Task statement: Give the data again exactly, from its opening line through the line in which "(hslab : Integrable" appears.

:: Material shown ::

/-- **The `W′`-density of (INEQ)₃ in coercive form**: for a divergence-free `V ∈ C^∞(ℝ³)` with `D¹V ∈ L²` and square-integrable slabs, and an
axial weight `w ∈ C¹`, bounded, vanishing for `|s| > T`,
`∫w[(3/2)|∂₂V_h|² + ½ω₂² − ½|∇_hV₂|² − ⟪∇_hV₂,∂₂V_h⟫] = ∫w[(3/2)|∂₂V_h|² + ½|∇_hV_h|² − ½(∂₂V₂)² − ½|∇_hV₂|² − ⟪∇_hV₂,∂₂V_h⟫]`
(`integral_axialWeight_curl_two_sq_eq`). [folklore] -/
theorem enstrophyVariation_axial_eq_coercive (hV : ContDiff ℝ ∞ V) (hdiv : VectorCalculus.IsDivFree V) (hw : ContDiff ℝ 1 w) {K T : ℝ}
    (hwK : ∀ s, |w s| ≤ K) (hwT : ∀ s, T < |s| → w s = 0)
    (h1 : ∫⁻ x, ‖iteratedFDeriv ℝ 1 V x‖ₑ ^ 2 < ⊤)
    (hslab : Integrable (fun x => {x : EuclideanSpace ℝ (Fin 3) | |x 2| ≤ T}.indicator (fun x => ‖V x‖ ^ 2) x) volume) :
    (∫ x, w (x 2) * ((3 / 2) * (fderiv ℝ V x (EuclideanSpace.single (2 : Fin 3) (1 : ℝ)) 0 ^ 2 + fderiv ℝ V x (EuclideanSpace.single (2 : Fin 3) (1 : ℝ)) 1 ^ 2) + (1 / 2) * curl V x 2 ^ 2 - (1 / 2) * (fderiv ℝ V x (EuclideanSpace.single (0 : Fin 3) (1 : ℝ)) 2 ^ 2 + fderiv ℝ V x (EuclideanSpace.single (1 : Fin 3) (1 : ℝ)) 2 ^ 2) - (fderiv ℝ V x (EuclideanSpace.single (0 : Fin 3) (1 : ℝ)) 2 * fderiv ℝ V x (EuclideanSpace.single (2 : Fin 3) (1 : ℝ)) 0 + fderiv ℝ V x (EuclideanSpace.single (1 : Fin 3) (1 : ℝ)) 2 * fderiv ℝ V x (EuclideanSpace.single (2 : Fin 3) (1 : ℝ)) 1))) =
      ∫ x, w (x 2) * ((3 / 2) * (fderiv ℝ V x (EuclideanSpace.single (2 : Fin 3) (1 : ℝ)) 0 ^ 2 + fderiv ℝ V x (EuclideanSpace.single (2 : Fin 3) (1 : ℝ)) 1 ^ 2) + (1 / 2) * (fderiv ℝ V x (EuclideanSpace.single (0 : Fin 3) (1 : ℝ)) 0 ^ 2 + fderiv ℝ V x (EuclideanSpace.single (1 : Fin 3) (1 : ℝ)) 0 ^ 2 + fderiv ℝ V x (EuclideanSpace.single (0 : Fin 3) (1 : ℝ)) 1 ^ 2 + fderiv ℝ V x (EuclideanSpace.single (1 : Fin 3) (1 : ℝ)) 1 ^ 2) - (1 / 2) * fderiv ℝ V x (EuclideanSpace.single (2 : Fin 3) (1 : ℝ)) 2 ^ 2 - (1 / 2) * (fderiv ℝ V x (EuclideanSpace.single (0 : Fin 3) (1 : ℝ)) 2 ^ 2 + fderiv ℝ V x (EuclideanSpace.single (1 : Fin 3) (1 : ℝ)) 2 ^ 2) - (fderiv ℝ V x (EuclideanSpace.single (0 : Fin 3) (1 : ℝ)) 2 * fderiv ℝ V x (EuclideanSpace.single (2 : Fin 3) (1 : ℝ)) 0 + fderiv ℝ V x (EuclideanSpace.single (1 : Fin 3) (1 : ℝ)) 2 * fderiv ℝ V x (EuclideanSpace.single (2 : Fin 3) (1 : ℝ)) 1)) := by
  have hK0 : 0 ≤ K := (abs_nonneg _).trans (hwK 0)
  have hplanar := integral_axialWeight_curl_two_sq_eq hV hdiv hw hwK hwT h1 hslab
  -- `DV ∈ L²`
  have hD1 : Integrable (fun x => ‖iteratedFDeriv ℝ 1 V x‖ ^ 2) (volume : Measure (EuclideanSpace ℝ (Fin 3))) :=
    integrable_sq_norm_of_lintegral (hV.continuous_iteratedFDeriv (WithTop.coe_le_coe.mpr le_top)) h1
  have i1 : Integrable (fun x => ‖fderiv ℝ V x‖ ^ 2) (volume : Measure (EuclideanSpace ℝ (Fin 3))) :=
    hD1.congr (Eventually.of_forall fun x => by simp only; rw [← norm_iteratedFDeriv_fderiv, norm_iteratedFDeriv_zero])
  -- continuity and pointwise bounds of the entries of `DV`
  have cw : Continuous fun x : EuclideanSpace ℝ (Fin 3) => w (x 2) := hw.continuous.comp (PiLp.continuous_apply 2 _ (2 : Fin 3))
  have hDi : ∀ (v : EuclideanSpace ℝ (Fin 3)) (i : Fin 3), Continuous fun y => fderiv ℝ V y v i := fun v i =>
    ((EuclideanSpace.proj i : EuclideanSpace ℝ (Fin 3) →L[ℝ] ℝ).contDiff.comp
      ((hV.fderiv_right (m := ∞) (by exact_mod_cast le_rfl)).clm_apply contDiff_const)).continuous
  have hcurl2 : Continuous fun y => curl V y 2 :=
    (EuclideanSpace.proj (2 : Fin 3) : EuclideanSpace ℝ (Fin 3) →L[ℝ] ℝ).continuous.comp
      (contDiff_curl (n := ⊤) hV).continuous
  have ns : ∀ a : Fin 3, ‖EuclideanSpace.single a (1 : ℝ)‖ = 1 := fun a => by
    rw [PiLp.norm_single, norm_one]
  have bd : ∀ (x : EuclideanSpace ℝ (Fin 3)) (a i : Fin 3), |fderiv ℝ V x (EuclideanSpace.single a (1 : ℝ)) i| ≤ ‖fderiv ℝ V x‖ := fun x a i => by
    have h1' : |fderiv ℝ V x (EuclideanSpace.single a (1 : ℝ)) i| ≤ ‖fderiv ℝ V x (EuclideanSpace.single a (1 : ℝ))‖ := by
      simpa [Real.norm_eq_abs] using PiLp.norm_apply_le (fderiv ℝ V x (EuclideanSpace.single a (1 : ℝ))) i
    refine h1'.trans ?_
    simpa [ns a] using (fderiv ℝ V x).le_opNorm (EuclideanSpace.single a (1 : ℝ))
  -- integrability of the weighted quadratic monomials in `DV`
  have hpr : ∀ a i b j : Fin 3, Integrable (fun x : EuclideanSpace ℝ (Fin 3) => w (x 2) *
      (fderiv ℝ V x (EuclideanSpace.single a (1 : ℝ)) i * fderiv ℝ V x (EuclideanSpace.single b (1 : ℝ)) j)) volume := by
    intro a i b j
    refine (i1.const_mul K).mono' (cw.mul ((hDi _ _).mul (hDi _ _))).aestronglyMeasurable (Eventually.of_forall fun x => ?_)
    rw [Real.norm_eq_abs, abs_mul, abs_mul]
    have hP := norm_nonneg (fderiv ℝ V x)
    calc |w (x 2)| * (|fderiv ℝ V x (EuclideanSpace.single a (1 : ℝ)) i| * |fderiv ℝ V x (EuclideanSpace.single b (1 : ℝ)) j|)
        ≤ K * (‖fderiv ℝ V x‖ * ‖fderiv ℝ V x‖) :=
          mul_le_mul (hwK _) (mul_le_mul (bd x a i) (bd x b j) (abs_nonneg _) hP) (by positivity) hK0
      _ = K * ‖fderiv ℝ V x‖ ^ 2 := by ring
  have hsq : ∀ a i : Fin 3, Integrable (fun x : EuclideanSpace ℝ (Fin 3) => w (x 2) * fderiv ℝ V x (EuclideanSpace.single a (1 : ℝ)) i ^ 2) volume :=
    fun a i => (hpr a i a i).congr (Eventually.of_forall fun x => by simp only; ring)
  have hω : Integrable (fun x : EuclideanSpace ℝ (Fin 3) => w (x 2) * curl V x 2 ^ 2) volume := by
    have h := ((hsq 0 1).add (hsq 1 0)).sub ((hpr 0 1 1 0).const_mul 2)
    refine h.congr (Eventually.of_forall fun x => ?_)
    simp only [Pi.add_apply, Pi.sub_apply, curl_apply_two]
    ring
  -- the two integrands are integrable
  have iL : Integrable (fun x : EuclideanSpace ℝ (Fin 3) => w (x 2) * ((3 / 2) * (fderiv ℝ V x (EuclideanSpace.single (2 : Fin 3) (1 : ℝ)) 0 ^ 2 + fderiv ℝ V x (EuclideanSpace.single (2 : Fin 3) (1 : ℝ)) 1 ^ 2) + (1 / 2) * curl V x 2 ^ 2 - (1 / 2) * (fderiv ℝ V x (EuclideanSpace.single (0 : Fin 3) (1 : ℝ)) 2 ^ 2 + fderiv ℝ V x (EuclideanSpace.single (1 : Fin 3) (1 : ℝ)) 2 ^ 2) - (fderiv ℝ V x (EuclideanSpace.single (0 : Fin 3) (1 : ℝ)) 2 * fderiv ℝ V x (EuclideanSpace.single (2 : Fin 3) (1 : ℝ)) 0 + fderiv ℝ V x (EuclideanSpace.single (1 : Fin 3) (1 : ℝ)) 2 * fderiv ℝ V x (EuclideanSpace.single (2 : Fin 3) (1 : ℝ)) 1))) volume := by
    have h := ((((hsq 2 0).add (hsq 2 1)).const_mul (3 / 2)).add (hω.const_mul (1 / 2))).sub
      ((((hsq 0 2).add (hsq 1 2)).const_mul (1 / 2)).add ((hpr 0 2 2 0).add (hpr 1 2 2 1)))
    refine h.congr (Eventually.of_forall fun x => ?_)
    simp only [Pi.add_apply, Pi.sub_apply]
    ring
  have iR : Integrable (fun x : EuclideanSpace ℝ (Fin 3) => w (x 2) * ((3 / 2) * (fderiv ℝ V x (EuclideanSpace.single (2 : Fin 3) (1 : ℝ)) 0 ^ 2 + fderiv ℝ V x (EuclideanSpace.single (2 : Fin 3) (1 : ℝ)) 1 ^ 2) + (1 / 2) * (fderiv ℝ V x (EuclideanSpace.single (0 : Fin 3) (1 : ℝ)) 0 ^ 2 + fderiv ℝ V x (EuclideanSpace.single (1 : Fin 3) (1 : ℝ)) 0 ^ 2 + fderiv ℝ V x (EuclideanSpace.single (0 : Fin 3) (1 : ℝ)) 1 ^ 2 + fderiv ℝ V x (EuclideanSpace.single (1 : Fin 3) (1 : ℝ)) 1 ^ 2) - (1 / 2) * fderiv ℝ V x (EuclideanSpace.single (2 : Fin 3) (1 : ℝ)) 2 ^ 2 - (1 / 2) * (fderiv ℝ V x (EuclideanSpace.single (0 : Fin 3) (1 : ℝ)) 2 ^ 2 + fderiv ℝ V x (EuclideanSpace.single (1 : Fin 3) (1 : ℝ)) 2 ^ 2) - (fderiv ℝ V x (EuclideanSpace.single (0 : Fin 3) (1 : ℝ)) 2 * fderiv ℝ V x (EuclideanSpace.single (2 : Fin 3) (1 : ℝ)) 0 + fderiv ℝ V x (EuclideanSpace.single (1 : Fin 3) (1 : ℝ)) 2 * fderiv ℝ V x (EuclideanSpace.single (2 : Fin 3) (1 : ℝ)) 1))) volume := by
    have h := (((((hsq 2 0).add (hsq 2 1)).const_mul (3 / 2)).add
      ((((hsq 0 0).add (hsq 1 0)).add ((hsq 0 1).add (hsq 1 1))).const_mul (1 / 2))).sub ((hsq 2 2).const_mul (1 / 2))).sub
      ((((hsq 0 2).add (hsq 1 2)).const_mul (1 / 2)).add ((hpr 0 2 2 0).add (hpr 1 2 2 1)))
    refine h.congr (Eventually.of_forall fun x => ?_)
    simp only [Pi.add_apply, Pi.sub_apply]
    ring
  have i4 : Integrable (fun x : EuclideanSpace ℝ (Fin 3) => w (x 2) * (fderiv ℝ V x (EuclideanSpace.single (0 : Fin 3) (1 : ℝ)) 0 ^ 2 + fderiv ℝ V x (EuclideanSpace.single (1 : Fin 3) (1 : ℝ)) 0 ^ 2 + fderiv ℝ V x (EuclideanSpace.single (0 : Fin 3) (1 : ℝ)) 1 ^ 2 + fderiv ℝ V x (EuclideanSpace.single (1 : Fin 3) (1 : ℝ)) 1 ^ 2)) volume :=
    (((hsq 0 0).add (hsq 1 0)).add ((hsq 0 1).add (hsq 1 1))).congr (Eventually.of_forall fun x => by
      simp only [Pi.add_apply]; ring)
  -- the difference of the two integrands is `½w(ω₂² − |∇_hV_h|² + (∂₂V₂)²)`, which integrates to zero
  have e1 : (∫ x, w (x 2) * ((3 / 2) * (fderiv ℝ V x (EuclideanSpace.single (2 : Fin 3) (1 : ℝ)) 0 ^ 2 + fderiv ℝ V x (EuclideanSpace.single (2 : Fin 3) (1 : ℝ)) 1 ^ 2) + (1 / 2) * curl V x 2 ^ 2 - (1 / 2) * (fderiv ℝ V x (EuclideanSpace.single (0 : Fin 3) (1 : ℝ)) 2 ^ 2 + fderiv ℝ V x (EuclideanSpace.single (1 : Fin 3) (1 : ℝ)) 2 ^ 2) - (fderiv ℝ V x (EuclideanSpace.single (0 : Fin 3) (1 : ℝ)) 2 * fderiv ℝ V x (EuclideanSpace.single (2 : Fin 3) (1 : ℝ)) 0 + fderiv ℝ V x (EuclideanSpace.single (1 : Fin 3) (1 : ℝ)) 2 * fderiv ℝ V x (EuclideanSpace.single (2 : Fin 3) (1 : ℝ)) 1))) - (∫ x, w (x 2) * ((3 / 2) * (fderiv ℝ V x (EuclideanSpace.single (2 : Fin 3) (1 : ℝ)) 0 ^ 2 + fderiv ℝ V x (EuclideanSpace.single (2 : Fin 3) (1 : ℝ)) 1 ^ 2) + (1 / 2) * (fderiv ℝ V x (EuclideanSpace.single (0 : Fin 3) (1 : ℝ)) 0 ^ 2 + fderiv ℝ V x (EuclideanSpace.single (1 : Fin 3) (1 : ℝ)) 0 ^ 2 + fderiv ℝ V x (EuclideanSpace.single (0 : Fin 3) (1 : ℝ)) 1 ^ 2 + fderiv ℝ V x (EuclideanSpace.single (1 : Fin 3) (1 : ℝ)) 1 ^ 2) - (1 / 2) * fderiv ℝ V x (EuclideanSpace.single (2 : Fin 3) (1 : ℝ)) 2 ^ 2 - (1 / 2) * (fderiv ℝ V x (EuclideanSpace.single (0 : Fin 3) (1 : ℝ)) 2 ^ 2 + fderiv ℝ V x (EuclideanSpace.single (1 : Fin 3) (1 : ℝ)) 2 ^ 2) - (fderiv ℝ V x (EuclideanSpace.single (0 : Fin 3) (1 : ℝ)) 2 * fderiv ℝ V x (EuclideanSpace.single (2 : Fin 3) (1 : ℝ)) 0 + fderiv ℝ V x (EuclideanSpace.single (1 : Fin 3) (1 : ℝ)) 2 * fderiv ℝ V x (EuclideanSpace.single (2 : Fin 3) (1 : ℝ)) 1))) =
      ∫ x, (w (x 2) * ((3 / 2) * (fderiv ℝ V x (EuclideanSpace.single (2 : Fin 3) (1 : ℝ)) 0 ^ 2 + fderiv ℝ V x (EuclideanSpace.single (2 : Fin 3) (1 : ℝ)) 1 ^ 2) + (1 / 2) * curl V x 2 ^ 2 - (1 / 2) * (fderiv ℝ V x (EuclideanSpace.single (0 : Fin 3) (1 : ℝ)) 2 ^ 2 + fderiv ℝ V x (EuclideanSpace.single (1 : Fin 3) (1 : ℝ)) 2 ^ 2) - (fderiv ℝ V x (EuclideanSpace.single (0 : Fin 3) (1 : ℝ)) 2 * fderiv ℝ V x (EuclideanSpace.single (2 : Fin 3) (1 : ℝ)) 0 + fderiv ℝ V x (EuclideanSpace.single (1 : Fin 3) (1 : ℝ)) 2 * fderiv ℝ V x (EuclideanSpace.single (2 : Fin 3) (1 : ℝ)) 1)) - w (x 2) * ((3 / 2) * (fderiv ℝ V x (EuclideanSpace.single (2 : Fin 3) (1 : ℝ)) 0 ^ 2 + fderiv ℝ V x (EuclideanSpace.single (2 : Fin 3) (1 : ℝ)) 1 ^ 2) + (1 / 2) * (fderiv ℝ V x (EuclideanSpace.single (0 : Fin 3) (1 : ℝ)) 0 ^ 2 + fderiv ℝ V x (EuclideanSpace.single (1 : Fin 3) (1 : ℝ)) 0 ^ 2 + fderiv ℝ V x (EuclideanSpace.single (0 : Fin 3) (1 : ℝ)) 1 ^ 2 + fderiv ℝ V x (EuclideanSpace.single (1 : Fin 3) (1 : ℝ)) 1 ^ 2) - (1 / 2) * fderiv ℝ V x (EuclideanSpace.single (2 : Fin 3) (1 : ℝ)) 2 ^ 2 - (1 / 2) * (fderiv ℝ V x (EuclideanSpace.single (0 : Fin 3) (1 : ℝ)) 2 ^ 2 + fderiv ℝ V x (EuclideanSpace.single (1 : Fin 3) (1 : ℝ)) 2 ^ 2) - (fderiv ℝ V x (EuclideanSpace.single (0 : Fin 3) (1 : ℝ)) 2 * fderiv ℝ V x (EuclideanSpace.single (2 : Fin 3) (1 : ℝ)) 0 + fderiv ℝ V x (EuclideanSpace.single (1 : Fin 3) (1 : ℝ)) 2 * fderiv ℝ V x (EuclideanSpace.single (2 : Fin 3) (1 : ℝ)) 1))) := (integral_sub iL iR).symm
  have e2 : (∫ x, (w (x 2) * ((3 / 2) * (fderiv ℝ V x (EuclideanSpace.single (2 : Fin 3) (1 : ℝ)) 0 ^ 2 + fderiv ℝ V x (EuclideanSpace.single (2 : Fin 3) (1 : ℝ)) 1 ^ 2) + (1 / 2) * curl V x 2 ^ 2 - (1 / 2) * (fderiv ℝ V x (EuclideanSpace.single (0 : Fin 3) (1 : ℝ)) 2 ^ 2 + fderiv ℝ V x (EuclideanSpace.single (1 : Fin 3) (1 : ℝ)) 2 ^ 2) - (fderiv ℝ V x (EuclideanSpace.single (0 : Fin 3) (1 : ℝ)) 2 * fderiv ℝ V x (EuclideanSpace.single (2 : Fin 3) (1 : ℝ)) 0 + fderiv ℝ V x (EuclideanSpace.single (1 : Fin 3) (1 : ℝ)) 2 * fderiv ℝ V x (EuclideanSpace.single (2 : Fin 3) (1 : ℝ)) 1)) - w (x 2) * ((3 / 2) * (fderiv ℝ V x (EuclideanSpace.single (2 : Fin 3) (1 : ℝ)) 0 ^ 2 + fderiv ℝ V x (EuclideanSpace.single (2 : Fin 3) (1 : ℝ)) 1 ^ 2) + (1 / 2) * (fderiv ℝ V x (EuclideanSpace.single (0 : Fin 3) (1 : ℝ)) 0 ^ 2 + fderiv ℝ V x (EuclideanSpace.single (1 : Fin 3) (1 : ℝ)) 0 ^ 2 + fderiv ℝ V x (EuclideanSpace.single (0 : Fin 3) (1 : ℝ)) 1 ^ 2 + fderiv ℝ V x (EuclideanSpace.single (1 : Fin 3) (1 : ℝ)) 1 ^ 2) - (1 / 2) * fderiv ℝ V x (EuclideanSpace.single (2 : Fin 3) (1 : ℝ)) 2 ^ 2 - (1 / 2) * (fderiv ℝ V x (EuclideanSpace.single (0 : Fin 3) (1 : ℝ)) 2 ^ 2 + fderiv ℝ V x (EuclideanSpace.single (1 : Fin 3) (1 : ℝ)) 2 ^ 2) - (fderiv ℝ V x (EuclideanSpace.single (0 : Fin 3) (1 : ℝ)) 2 * fderiv ℝ V x (EuclideanSpace.single (2 : Fin 3) (1 : ℝ)) 0 + fderiv ℝ V x (EuclideanSpace.single (1 : Fin 3) (1 : ℝ)) 2 * fderiv ℝ V x (EuclideanSpace.single (2 : Fin 3) (1 : ℝ)) 1)))) =
      ∫ x, ((1 / 2) * (w (x 2) * curl V x 2 ^ 2) - (1 / 2) * (w (x 2) * (fderiv ℝ V x (EuclideanSpace.single (0 : Fin 3) (1 : ℝ)) 0 ^ 2 + fderiv ℝ V x (EuclideanSpace.single (1 : Fin 3) (1 : ℝ)) 0 ^ 2 + fderiv ℝ V x (EuclideanSpace.single (0 : Fin 3) (1 : ℝ)) 1 ^ 2 + fderiv ℝ V x (EuclideanSpace.single (1 : Fin 3) (1 : ℝ)) 1 ^ 2)) + (1 / 2) * (w (x 2) * fderiv ℝ V x (EuclideanSpace.single (2 : Fin 3) (1 : ℝ)) 2 ^ 2)) :=
    integral_congr_ae (Eventually.of_forall fun x => by simp only; ring)
  have f1 : Integrable (fun x : EuclideanSpace ℝ (Fin 3) => (1 / 2) * (w (x 2) * curl V x 2 ^ 2)) volume := hω.const_mul _
  have f2 : Integrable (fun x : EuclideanSpace ℝ (Fin 3) => (1 / 2) * (w (x 2) * (fderiv ℝ V x (EuclideanSpace.single (0 : Fin 3) (1 : ℝ)) 0 ^ 2 + fderiv ℝ V x (EuclideanSpace.single (1 : Fin 3) (1 : ℝ)) 0 ^ 2 + fderiv ℝ V x (EuclideanSpace.single (0 : Fin 3) (1 : ℝ)) 1 ^ 2 + fderiv ℝ V x (EuclideanSpace.single (1 : Fin 3) (1 : ℝ)) 1 ^ 2))) volume := i4.const_mul _
  have f3 : Integrable (fun x : EuclideanSpace ℝ (Fin 3) => (1 / 2) * (w (x 2) * fderiv ℝ V x (EuclideanSpace.single (2 : Fin 3) (1 : ℝ)) 2 ^ 2)) volume := (hsq 2 2).const_mul _
  have f12 : Integrable (fun x : EuclideanSpace ℝ (Fin 3) => (1 / 2) * (w (x 2) * curl V x 2 ^ 2) - (1 / 2) * (w (x 2) * (fderiv ℝ V x (EuclideanSpace.single (0 : Fin 3) (1 : ℝ)) 0 ^ 2 + fderiv ℝ V x (EuclideanSpace.single (1 : Fin 3) (1 : ℝ)) 0 ^ 2 + fderiv ℝ V x (EuclideanSpace.single (0 : Fin 3) (1 : ℝ)) 1 ^ 2 + fderiv ℝ V x (EuclideanSpace.single (1 : Fin 3) (1 : ℝ)) 1 ^ 2))) volume := f1.sub f2
  have e3 := integral_add f12 f3
  have e4 := integral_sub f1 f2
  have e5 : (∫ x, (1 / 2) * (w (x 2) * curl V x 2 ^ 2)) = (1 / 2) * ∫ x, w (x 2) * curl V x 2 ^ 2 := integral_const_mul _ _
  have e6 : (∫ x, (1 / 2) * (w (x 2) * (fderiv ℝ V x (EuclideanSpace.single (0 : Fin 3) (1 : ℝ)) 0 ^ 2 + fderiv ℝ V x (EuclideanSpace.single (1 : Fin 3) (1 : ℝ)) 0 ^ 2 + fderiv ℝ V x (EuclideanSpace.single (0 : Fin 3) (1 : ℝ)) 1 ^ 2 + fderiv ℝ V x (EuclideanSpace.single (1 : Fin 3) (1 : ℝ)) 1 ^ 2))) = (1 / 2) * ∫ x, w (x 2) * (fderiv ℝ V x (EuclideanSpace.single (0 : Fin 3) (1 : ℝ)) 0 ^ 2 + fderiv ℝ V x (EuclideanSpace.single (1 : Fin 3) (1 : ℝ)) 0 ^ 2 + fderiv ℝ V x (EuclideanSpace.single (0 : Fin 3) (1 : ℝ)) 1 ^ 2 + fderiv ℝ V x (EuclideanSpace.single (1 : Fin 3) (1 : ℝ)) 1 ^ 2) := integral_const_mul _ _
  have e7 : (∫ x, (1 / 2) * (w (x 2) * fderiv ℝ V x (EuclideanSpace.single (2 : Fin 3) (1 : ℝ)) 2 ^ 2)) = (1 / 2) * ∫ x, w (x 2) * fderiv ℝ V x (EuclideanSpace.single (2 : Fin 3) (1 : ℝ)) 2 ^ 2 := integral_const_mul _ _
  rw [e2, e3, e4, e5, e6, e7, hplanar] at e1
  linarith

:::

Your response:
/-- **The `W′`-density of (INEQ)₃ in coercive form**: for a divergence-free `V ∈ C^∞(ℝ³)` with `D¹V ∈ L²` and square-integrable slabs, and an
axial weight `w ∈ C¹`, bounded, vanishing for `|s| > T`,
`∫w[(3/2)|∂₂V_h|² + ½ω₂² − ½|∇_hV₂|² − ⟪∇_hV₂,∂₂V_h⟫] = ∫w[(3/2)|∂₂V_h|² + ½|∇_hV_h|² − ½(∂₂V₂)² − ½|∇_hV₂|² − ⟪∇_hV₂,∂₂V_h⟫]`
(`integral_axialWeight_curl_two_sq_eq`). [folklore] -/
theorem enstrophyVariation_axial_eq_coercive (hV : ContDiff ℝ ∞ V) (hdiv : VectorCalculus.IsDivFree V) (hw : ContDiff ℝ 1 w) {K T : ℝ}
    (hwK : ∀ s, |w s| ≤ K) (hwT : ∀ s, T < |s| → w s = 0)
    (h1 : ∫⁻ x, ‖iteratedFDeriv ℝ 1 V x‖ₑ ^ 2 < ⊤)
    (hslab : Integrable (fun x => {x : EuclideanSpace ℝ (Fin 3) | |x 2| ≤ T}.indicator (fun x => ‖V x‖ ^ 2) x) volume) :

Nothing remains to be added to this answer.